Assume $f:A→B$ and $g:B→C$ be the two functions ?
Then, if $g∘f:A→C$ is onto and $g:B→C$ is one-one ? What can be said about $f$ ?
My try :
Let me suppose $f$ as onto so, I can say $f(x) = y$ where $x∈A$ and $y∈B$.
Its also given that $g$ is onto, then $g(y)∈C$.
$g∘f:A→C$ is onto, then $g∘f(x) = g(y)$ => $f(x) = y$
Hence, what I assumed was right $f$ as onto.
Have I got it right ? Is there anything extra that can be implied from above ?
If you assume $f$ is onto, then you can certainly prove that it is onto, but you have proved nothing about $f$. Besides, you have not used the important hypothesis that $g$ is one-to-one.

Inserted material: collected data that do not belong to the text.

import Literature.Analysis.FluidPDE.CylindricalGenerator
import Mathlib.Analysis.Calculus.BumpFunction.FiniteDimension
import Mathlib.Analysis.Calculus.BumpFunction.InnerProduct
import HarnessLib

/-!
# Stub `stub_cylindricalCombination` (S3a) of the line `dissipation-deficit-duality`
# (crux stmt-AnomalousDissipation-14091, `TaylorCertificates.FloorCertificate`)

LINEAR COMBINATIONS OF CYLINDRICAL TEST FUNCTIONALS ARE REALISED ON EVERY BALL OF `H`: for reals
`a, b`, a radius² `ρ` and cylindrical test functionals `Φ₁, Φ₂` (FMRT 2001, Ch. IV §1.2 Def. 1.2;
`Torus.CylindricalTest`) there is ONE cylindrical `Φ₀` with `Φ₀'(u) = a Φ₁'(u) + b Φ₂'(u)` (as test
fields on `T³`) at every `u ∈ H` with `|u|² ≤ ρ`.

Construction: concatenate the coordinates (`m₀ = m₁ + m₂`, `g₀ = Fin.append g₁ g₂`), let
`π₁, π₂` be the coordinate projections `ℝ^{m₀} → ℝ^{m₁}, ℝ^{m₂}` (continuous linear), and take the
profile `φ₀(z) = χ(z) · (a φ₁(π₁ z) + b φ₂(π₂ z))` with `χ` a smooth bump centred at `0` that is
`≡ 1` on the (bounded) coordinate image of the ball `{|u|² ≤ ρ}` (`|(u, gᵢ)| ≤ |u| ‖gᵢ‖_{L²}`,
`Torus.abs_pairing_coe_le`). Then `φ₀ ∈ C¹_c(ℝ^{m₀})` and, near the coordinates of any `u` in the
ball, `φ₀` agrees with `a φ₁ ∘ π₁ + b φ₂ ∘ π₂`, so `∂φ₀ = a (∂φ₁ ∘ π₁) π₁ + b (∂φ₂ ∘ π₂) π₂` there
(`Filter.EventuallyEq.fderiv_eq`, chain rule), whence `Φ₀'(u) = Σᵢ ∂ᵢφ₀ g₀ᵢ = a Φ₁'(u) + b Φ₂'(u)`
(`Fin.sum_univ_add`). Globally (without the cutoff `χ`) the statement is false: `a φ₁(x) + b φ₂(y)`
is not compactly supported on `ℝ^{m₁+m₂}`.

References: C. Foias, O. Manley, R. Rosa, R. Temam, *Navier–Stokes Equations and Turbulence*
(Cambridge Univ. Press, 2001), Ch. IV §1.2 Def. 1.2 and the display after (1.27).
-/

-- `Summit.<Summit>.<Problem>` is the tree's mandated summit-side namespace; for this
-- single-conjunct summit the two coincide, so the duplicate is deliberate.
set_option linter.dupNamespace false

noncomputable section

namespace Summit.AnomalousDissipation.AnomalousDissipation.Theorems.TaylorCertificatesFloorCertificate

open MeasureTheory Filter Topology
open Literature.Analysis.FunctionSpaces Literature.Analysis.FluidPDE

/-! ## Finite-dimensional bookkeeping -/

/-- Coordinate re-indexing `z ↦ (z_{σ i})ᵢ` is a continuous linear map `ℝ^l → ℝ^k` between
Euclidean spaces. [folklore] -/
theorem exists_reindexCLM {k l : ℕ} (σ : Fin k → Fin l) :
    ∃ π : EuclideanSpace ℝ (Fin l) →L[ℝ] EuclideanSpace ℝ (Fin k), ∀ z i, π z i = z (σ i) :=
  ⟨((EuclideanSpace.equiv (Fin k) ℝ).symm : (Fin k → ℝ) →L[ℝ] EuclideanSpace ℝ (Fin k)).comp
      (ContinuousLinearMap.pi fun i => EuclideanSpace.proj (σ i)), fun _ _ => rfl⟩

/-- **The cut-off profile.** Given continuous linear `π₁ : ℝ^k → ℝ^m`, `π₂ : ℝ^k → ℝ^n`, `C¹`
profiles `φ₁, φ₂`, reals `a, b` and a radius `R`, there is a compactly supported `C¹` profile
`φ₀ : ℝ^k → ℝ` whose differential on the closed ball of radius `R` is
`a (φ₁' ∘ π₁) π₁ + b (φ₂' ∘ π₂) π₂`: take `φ₀ = χ · (a φ₁ ∘ π₁ + b φ₂ ∘ π₂)` with `χ` a smooth bump,
`χ ≡ 1` on the ball of radius `R + 1`. [folklore] -/
theorem exists_cutoffProfile {k m n : ℕ}
    (π₁ : EuclideanSpace ℝ (Fin k) →L[ℝ] EuclideanSpace ℝ (Fin m))
    (π₂ : EuclideanSpace ℝ (Fin k) →L[ℝ] EuclideanSpace ℝ (Fin n))
    {φ₁ : EuclideanSpace ℝ (Fin m) → ℝ} {φ₂ : EuclideanSpace ℝ (Fin n) → ℝ}
    (h₁ : ContDiff ℝ 1 φ₁) (h₂ : ContDiff ℝ 1 φ₂) (a b R : ℝ) :
    ∃ φ₀ : EuclideanSpace ℝ (Fin k) → ℝ, ContDiff ℝ 1 φ₀ ∧ HasCompactSupport φ₀ ∧
      ∀ z : EuclideanSpace ℝ (Fin k), ‖z‖ ≤ R →
        fderiv ℝ φ₀ z = a • (fderiv ℝ φ₁ (π₁ z)).comp π₁ + b • (fderiv ℝ φ₂ (π₂ z)).comp π₂ := by
  -- the bump, `≡ 1` on the closed ball of radius `max R 0 + 1`
  let χ : ContDiffBump (0 : EuclideanSpace ℝ (Fin k)) :=
    ⟨max R 0 + 1, max R 0 + 2, by positivity, by linarith⟩
  -- the uncut profile and its differential
  set ψ : EuclideanSpace ℝ (Fin k) → ℝ := fun z => a * φ₁ (π₁ z) + b * φ₂ (π₂ z) with hψ
  have hψd : ∀ z, HasFDerivAt ψ
      (a • (fderiv ℝ φ₁ (π₁ z)).comp π₁ + b • (fderiv ℝ φ₂ (π₂ z)).comp π₂) z := by
    intro z
    have e₁ : HasFDerivAt (fun y => φ₁ (π₁ y)) ((fderiv ℝ φ₁ (π₁ z)).comp π₁) z :=
      ((h₁.differentiable one_ne_zero) (π₁ z)).hasFDerivAt.comp z π₁.hasFDerivAt
    have e₂ : HasFDerivAt (fun y => φ₂ (π₂ y)) ((fderiv ℝ φ₂ (π₂ z)).comp π₂) z :=
      ((h₂.differentiable one_ne_zero) (π₂ z)).hasFDerivAt.comp z π₂.hasFDerivAt
    exact (e₁.const_mul a).add (e₂.const_mul b)
  refine ⟨fun z => χ z * ψ z, ?_, ?_, fun z hz => ?_⟩
  · exact χ.contDiff.mul ((contDiff_const.mul (h₁.comp π₁.contDiff)).add
      (contDiff_const.mul (h₂.comp π₂.contDiff)))
  · exact χ.hasCompactSupport.mul_right
  · have hball : z ∈ Metric.ball (0 : EuclideanSpace ℝ (Fin k)) χ.rIn := by
      rw [mem_ball_zero_iff]
      show ‖z‖ < max R 0 + 1
      have := le_max_left R 0
      linarith
    have hev : (fun y => χ y * ψ y) =ᶠ[𝓝 z] ψ := by
      filter_upwards [χ.eventuallyEq_one_of_mem_ball hball] with y hy
      rw [hy, Pi.one_apply, one_mul]
    rw [hev.fderiv_eq]
    exact (hψd z).fderiv

/-! ## Concatenating the test fields and bounding the coordinates -/

/-- Concatenation `g₀ = (g₁, g₂)` of the test fields of two cylindrical test functionals: smooth,
divergence-free, mean-zero, with `g₀ (castAdd i) = g₁ i` and `g₀ (natAdd j) = g₂ j`. [folklore] -/
theorem exists_appendFields (Φ₁ Φ₂ : Torus.CylindricalTest (Fin 3)) :
    ∃ g₀ : Fin (Φ₁.m + Φ₂.m) → UnitAddTorus (Fin 3) → EuclideanSpace ℝ (Fin 3),
      (∀ i, Torus.IsSmooth (g₀ i)) ∧ (∀ i, Torus.IsDivFree (g₀ i)) ∧
      (∀ i, Torus.HasZeroMean (g₀ i)) ∧
      (∀ i, g₀ (Fin.castAdd Φ₂.m i) = Φ₁.g i) ∧ (∀ j, g₀ (Fin.natAdd Φ₁.m j) = Φ₂.g j) := by
  have key : ∀ P : (UnitAddTorus (Fin 3) → EuclideanSpace ℝ (Fin 3)) → Prop,
      (∀ i, P (Φ₁.g i)) → (∀ j, P (Φ₂.g j)) → ∀ i, P (Fin.append Φ₁.g Φ₂.g i) :=
      fun P hP₁ hP₂ i =>
    Fin.addCases (motive := fun i => P (Fin.append Φ₁.g Φ₂.g i))
      (fun i => by rw [Fin.append_left]; exact hP₁ i)
      (fun j => by rw [Fin.append_right]; exact hP₂ j) i
  exact ⟨Fin.append Φ₁.g Φ₂.g, key _ Φ₁.g_smooth Φ₂.g_smooth, key _ Φ₁.g_divFree Φ₂.g_divFree,
    key _ Φ₁.g_zeroMean Φ₂.g_zeroMean, fun i => Fin.append_left _ _ i,
    fun j => Fin.append_right _ _ j⟩

/-- The coordinates `((u, g₁), …, (u, gₘ))` of the ball `{|u|² ≤ ρ}` of `H` are bounded in `ℝ^m`
(Cauchy–Schwarz `|(u, gᵢ)| ≤ |u| ‖gᵢ‖_{L²}`, `Torus.abs_pairing_coe_le`). [folklore] -/
theorem exists_norm_coords_le {m : ℕ} (g : Fin m → UnitAddTorus (Fin 3) → EuclideanSpace ℝ (Fin 3))
    (hg : ∀ i, Torus.IsSmooth (g i)) (ρ : ℝ) :
    ∃ R : ℝ, ∀ u : Torus.energySpace (Fin 3), ‖u‖ ^ 2 ≤ ρ →
      ‖(WithLp.toLp 2 fun i => Torus.pairing u.1 (g i) : EuclideanSpace ℝ (Fin m))‖ ≤ R := by
  refine ⟨√(∑ i, (√(max ρ 0) * ‖((hg i).memLp 2).toLp (g i)‖) ^ 2), fun u hu => ?_⟩
  have hu' : ‖u‖ ≤ √(max ρ 0) := by
    have h := Real.abs_le_sqrt (hu.trans (le_max_left ρ 0))
    rwa [abs_norm] at h
  rw [EuclideanSpace.norm_eq]
  refine Real.sqrt_le_sqrt (Finset.sum_le_sum fun i _ => ?_)
  rw [PiLp.toLp_apply, Real.norm_eq_abs]
  refine pow_le_pow_left₀ (abs_nonneg _) ?_ 2
  exact (Torus.abs_pairing_coe_le ((hg i).memLp 2) u).trans
    (mul_le_mul_of_nonneg_right hu' (norm_nonneg _))

/-! ## The stub -/

/-- **S3a `stub_cylindricalCombination`** — LINEAR COMBINATIONS OF CYLINDRICAL TEST FUNCTIONALS
ARE REALISED ON EVERY BALL: for reals `a, b`, a radius² `ρ` and cylindrical `Φ₁, Φ₂` there is ONE
cylindrical `Φ₀` with `Φ₀'(u) = aΦ₁'(u) + bΦ₂'(u)` (as test fields) at every `u` with `|u|² ≤ ρ`.
Proof: concatenate the coordinates (`m₀ = m₁ + m₂`, `g₀ = Fin.append g₁ g₂`), take the profile
`φ₀(z) = χ(z)·(a φ₁(π₁ z) + b φ₂(π₂ z))` with `π₁, π₂` the coordinate projections and `χ` a smooth
bump centred at `0` that is `≡ 1` on the coordinate image of the ball (`exists_cutoffProfile`,
`exists_norm_coords_le`); on the ball
`fderiv φ₀ = a (fderiv φ₁ ∘ π₁) π₁ + b (fderiv φ₂ ∘ π₂) π₂`, whence
`Φ₀'(u) = Σᵢ ∂ᵢφ₀ g₀ᵢ = aΦ₁'(u) + bΦ₂'(u)` (`Fin.sum_univ_add`). With `a = b = 0` it yields a test
functional flat on the ball. [cite: FMRTTurbulence2001, Ch. IV §1.2 Def. 1.2 (cylindrical test
functionals Φ(u) = φ((u,g₁),…,(u,gₘ)) and Φ'(u) = Σⱼ ∂ⱼφ gⱼ)] -/
theorem stub_cylindricalCombination :
    ∀ (ρ a b : ℝ) (Φ₁ Φ₂ : Torus.CylindricalTest (Fin 3)), ∃ Φ₀ : Torus.CylindricalTest (Fin 3),
      ∀ u : Torus.energySpace (Fin 3), ‖u‖ ^ 2 ≤ ρ → Φ₀.grad u = a • Φ₁.grad u + b • Φ₂.grad u := by
  intro ρ a b Φ₁ Φ₂
  obtain ⟨g₀, hs, hd, hz, hl, hr⟩ := exists_appendFields Φ₁ Φ₂
  obtain ⟨π₁, hπ₁⟩ := exists_reindexCLM (Fin.castAdd Φ₂.m : Fin Φ₁.m → Fin (Φ₁.m + Φ₂.m))
  obtain ⟨π₂, hπ₂⟩ := exists_reindexCLM (Fin.natAdd Φ₁.m : Fin Φ₂.m → Fin (Φ₁.m + Φ₂.m))
  obtain ⟨R, hR⟩ := exists_norm_coords_le g₀ hs ρ
  obtain ⟨φ₀, hφc, hφs, hφd⟩ :=
    exists_cutoffProfile π₁ π₂ Φ₁.φ_contDiff Φ₂.φ_contDiff a b R
  refine ⟨⟨Φ₁.m + Φ₂.m, g₀, hs, hd, hz, φ₀, hφc, hφs⟩, fun u hu => ?_⟩
  -- the coordinate projections of the concatenated coordinates
  have hc₁ : π₁ (WithLp.toLp 2 fun i => Torus.pairing u.1 (g₀ i)) = Φ₁.coords u := by
    ext i
    rw [hπ₁, PiLp.toLp_apply, hl]
    rfl
  have hc₂ : π₂ (WithLp.toLp 2 fun i => Torus.pairing u.1 (g₀ i)) = Φ₂.coords u := by
    ext j
    rw [hπ₂, PiLp.toLp_apply, hr]
    rfl
  -- the coordinate projections of the basis vectors
  have hne : ∀ (i : Fin Φ₁.m) (j : Fin Φ₂.m),
      (Fin.natAdd Φ₁.m j : Fin (Φ₁.m + Φ₂.m)) ≠ Fin.castAdd Φ₂.m i := fun i j h => by
    have h' := congrArg Fin.val h
    rw [Fin.val_natAdd, Fin.val_castAdd] at h'
    have := i.isLt
    omega
  have he₁ : ∀ i : Fin Φ₁.m, π₁ (EuclideanSpace.single (Fin.castAdd Φ₂.m i) (1 : ℝ)) =
      EuclideanSpace.single i 1 := fun i => by
    ext i'
    rw [hπ₁, PiLp.single_apply, PiLp.single_apply]
    simp only [Fin.castAdd_inj]
  have he₂ : ∀ i : Fin Φ₁.m, π₂ (EuclideanSpace.single (Fin.castAdd Φ₂.m i) (1 : ℝ)) = 0 :=
      fun i => by
    ext j
    rw [hπ₂, PiLp.single_apply, PiLp.zero_apply, if_neg (hne i j)]
  have hf₁ : ∀ j : Fin Φ₂.m, π₁ (EuclideanSpace.single (Fin.natAdd Φ₁.m j) (1 : ℝ)) = 0 :=
      fun j => by
    ext i
    rw [hπ₁, PiLp.single_apply, PiLp.zero_apply, if_neg (hne i j).symm]
  have hf₂ : ∀ j : Fin Φ₂.m, π₂ (EuclideanSpace.single (Fin.natAdd Φ₁.m j) (1 : ℝ)) =
      EuclideanSpace.single j 1 := fun j => by
    ext j'
    rw [hπ₂, PiLp.single_apply, PiLp.single_apply]
    simp only [Fin.natAdd_inj]
  -- the differential of the cut-off profile at the coordinates of `u`
  have hD := hφd _ (hR u hu)
  funext x
  simp only [Torus.CylindricalTest.grad, Torus.CylindricalTest.coords, Pi.add_apply, Pi.smul_apply]
  rw [Fin.sum_univ_add, hD]
  simp only [_root_.add_apply, _root_.smul_apply,
    ContinuousLinearMap.comp_apply, hc₁, hc₂, he₁, he₂, hf₁, hf₂, hl, hr, map_zero, smul_eq_mul,
    mul_zero, add_zero, zero_add, Finset.smul_sum, smul_smul, Torus.CylindricalTest.coords]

Since $g\circ f$ is onto, then $g$ is onto (prove it). Since, by assumption, $g$ is one-to-one, you have that $g$ is bijective. Therefore $$ f=g^{-1}\circ (g\circ f) $$ is the composition of two onto functions. Hence…
$f$ must be onto:
Suppose it is not. Then there is $y_0 \in B$ such that there is no correspondence in $A$ by $f$.
If we apply $g$ at $y_0$ we get $g(y_0)$ but $g(f(x))$ is onto, so there is $x_0 \in A$ such that
$$g(f(x_0))=g(y_0)$$
But $g$ is one-one then
$$g(f(x_0))=g(y_0) \rightarrow f(x_0)=y_0$$
which is a contradiction.
It is easy to find out that $f$ is not necessarily one-one. Can you finish?
$g\circ f$ is onto, so $g$ is onto too.
But $g$ is also supposed to be one-to-one; so $g$ is a bijection ...
We can now use the reciprocal map $g^{-1}$ which is also a bijection and -- in particular -- onto.
Finally, you can write $f=g^{-1}\circ(g\circ f)$, so that $f$ is onto (as a composition of two onto maps).
Hope this help.